Я сходил в штаб, расписался, где надо, и забрал трудовую книжку. Зашел к Волобуеву в кабинет попрощаться, но тот отбыл вместе с Горошиной на какое-то срочно-секретное совещание и, со слов секретарши, сегодня назад возвращаться не планировал.
Выйдя на улицу, я не уловил никакого изменения: гром не грянул, буря не налетела. Все так же светило яркое солнце, все так же шелестела листва, и совсем рядом над Невой и Фонтанкой кричали голодные чайки, и беззаботно шумела городская автомагистраль. Жизнь продолжала свое бурное движение, и до новоявленного безработного никому не было никакого дела.
– Да-а, военного врача из меня не вышло, пора переквалифицироваться в гражданского хирурга, – тоном Остапа Бендера громко вслух произнес я и твердой походкой отправился в хирургическое отделение собирать свои немногочисленные вещи.
Послесловие
Прошло два месяца с моего сумбурного увольнения. Я снова в строю – устроился в отделение экстренной хирургии обычной гражданской больницы, как и хотел. Тружусь обычным, рядовым врачом. Кабинета своего нет, отдыхаю в ординаторской на продавленном дерматиновом диване, на пробу не хожу, еду приношу с собой в пластиковом контейнере. Но не это главное.

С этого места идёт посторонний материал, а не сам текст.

import Literature.Geometry.Kaehler.SiegelTorusThetaNullModular
import HarnessLib

/-!
# `Γ_g` acts on the `2^{2g}` theta characteristics by permutations preserving parity; the set and the
# number of vanishing theta constants are modular invariants

Layer `Literature/Geometry/Kaehler`, namespace `Literature.Geometry.Kaehler.ComplexTorus` (lane
`lit-hodgefound`, Layer A4, theta-divisor row A4-17; prover seat `lit-hodgefound-p23`, row «A4-17(t)»).
Sequel of `SiegelTorusThetaNullModular.lean` (the action `M[·]` of `Sp_{2g}(ℤ)` on half-integer
characteristics in Lange's integral form `k' = δk − γl + (γᵗδ)₀`, `l' = αl − βk + (αᵗβ)₀`, its parity
invariance `even_dotProduct_symplecticChar_iff`, and `ϑ[k'/2; l'/2](0, M(Z)) = 0 ↔ ϑ[k/2; l/2](0, Z) = 0`)
and of `SiegelTorusThetaNullCount.lean` (`vanishingThetaNulls Ω ⊂ (ℤ/2)^{2g}`: the even characteristics
modulo `2` whose theta constant vanishes at `Ω`; `sumElim_intCast_mem_vanishingThetaNulls_iff`).

Source followed (held text, read at the quoted chunk): S. Grushevsky, R. Salvati Manni, *Gradients of odd
theta functions*, J. reine angew. Math. 573 (2004) [held `paper:arxiv-math_0310085` p0003 L77–L87]:
"The group `Γ_g` acts on the set of characteristics as follows:
`γ(ε;δ) := (d −c; −b a)(ε;δ) + (diag(cdᵗ); diag(abᵗ))`, where the resulting characteristics is taken
modulo 2. This action is not transitive, in fact the parity of the characteristics is an invariant."
and L107–L108 "The action of `Γ_g/Γ_g(2)` on the set of characteristics is by permutations."; with
S. Grushevsky, R. Salvati Manni, *Jacobians with a vanishing theta-null in genus 4* (2008), Definitions 5–6
[held `paper:arxiv-math_0605160` p0004] for the same formula `M(ε;δ)` and the transformation of theta
constants.

What is here. Two plumbing definitions with bodies over `ℤ` (GSM's matrix `(d −c; −b a) = ᵗM⁻¹` and shift
`(diag(cdᵗ); diag(abᵗ))`, for `M = (a b; c d) ∈ Sp_{2g}(ℤ)` — the tree's `(α β; γ δ)`), ONE definition with
body `symplecticCharPerm hM : (ℤ/2)^{2g} ≃ (ℤ/2)^{2g}` (the printed action AS A PERMUTATION of the finite set
of characteristics, inverse `q ↦ ᵗM(q − shift)`), and theorems; no named fact, net debt `0`.

* `charActionMatrix_mul_transpose` (`(d −c; −b a) · ᵗM = 1`: the symplectic relations),
  `transpose_mul_charActionMatrix`; `charActionMatrix_mulVec_add_shift` (on integral lifts `(k, l)` the
  action is Lange's `(k', l')`).
* **`symplecticCharPerm`** ("the action … on the set of characteristics is by permutations"),
  `symplecticCharPerm_apply`, **`symplecticCharPerm_sumElim_intCast`** (`= (k̄', l̄')` on the class of
  `(k, l)`), **`sum_mul_symplecticCharPerm_eq_zero_iff`** / `sum_mul_symplecticCharPerm_eq` ("the parity of
  the characteristics is an invariant"), `symplecticCharPerm_J` (validation: for `J = (0 −1; 1 0)` the
  permutation swaps `ε` and `δ`).
* **`symplecticCharPerm_mem_vanishingThetaNulls_iff`** — `γ·p ∈ vanishingThetaNulls (M(Z)) ↔
  p ∈ vanishingThetaNulls Z`; **`image_symplecticCharPerm_vanishingThetaNulls`** (the set of vanishing even
  theta constants of `M(Z)` is the image of that of `Z`); **`natCard_vanishingThetaNulls_moeb_eq`** (THE
  NUMBER OF VANISHING EVEN THETA CONSTANTS IS A MODULAR INVARIANT of the ppav), the translation case
  `natCard_vanishingThetaNulls_add_intCast_eq`, and on the torus
  **`natCard_twoTorsion_inter_thetaDivisor_moeb_eq`** (`#(X_{M(Z)}[2] ∩ Θ) = #(X_Z[2] ∩ Θ)`, via the tree's
  `natCard_twoTorsion_inter_thetaDivisor_eq_add`).

Not here: transitivity of the action on even / odd characteristics, the level groups `Γ_g(2) ⊂ Γ_g(4,8)`
(the kernel of the action), theta constants as modular forms.

## References

* [GrushevskySalvatiManni2004Gradients] S. Grushevsky, R. Salvati Manni, *Gradients of odd theta
  functions*, J. reine angew. Math. 573 (2004), 45–59 (arXiv:math/0310085), p. 3 of the held text
  (L77–L87, L107–L108).
* [GrushevskySalvatiManni2008] S. Grushevsky, R. Salvati Manni, *Jacobians with a vanishing theta-null in
  genus 4*, Israel J. Math. 164 (2008), Definitions 5–6 (p0004 of the held text).
* [Lange2023AbelianVarietiesComplex] H. Lange, *Abelian Varieties over the Complex Numbers* (2023),
  §3.1.2 Lemma 3.1.3, §3.1.3 Prop. 3.1.7 (`ᵗM⁻¹ = (δ −γ; −β α)`), §3.3.1 Lemma 3.3.1.
* [vanGeemen1992PicardModular] B. van Geemen, *Projective models of Picard modular varieties*, LNM 1515
  (1992), §3.5–§3.6 (the vanishing theta nulls of a ppav).
* [MumfordTata1] D. Mumford, *Tata Lectures on Theta I*, Ch. II §5.
-/

noncomputable section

Главное то, что я вновь ощутил себя полноценным оперирующим хирургом, которому не мешают оперировать и отвлекаться на разного рода ерунду. Я прекрасно отношусь к военным хирургам, особенно к тем, кто на передовой спасает раненых на острие атаки. К операционным и палатным сестрам, на своих хрупких плечах выносящих большую часть тяжелой кровавой работы хирургии. Была бы шляпа, снял бы.
Но речь в моей книге шла не о них. Что говорить о боевых хирургах и добросовестных сестрах? О них и так многое сказано, могу от себя добавить, что они Молодцы. Да, именно, с большой буквы. А как быть, кто не в действующей армии, кто вынужден заниматься перебиранием бумажек и протиранием штанов на бесчисленных ППР?
Я прекрасно понимаю, что, когда армия не воюет, она начинает разлагаться. И вот чтоб ее чем-то занять, лучше способа, чем игра в войнушку на бумаге, и не придумаешь. Но, господа хорошие, а как быть с теми врачами, кто пороху не нюхал? Кому не повезло оказаться там, где стреляют? Как им учиться мастерству надлежащим образом? Та подготовка, по крайней мере, что встречал лично, это издевательство. Ну скажите, пожалуйста, что это за хирург, который за год интернатуры не сделал, ни одной самостоятельной операции? Как он будет служить дальше? А ведь ему же в войска ехать, на корабли идти. Туда, где кроме него, возможно, других хирургов и нет.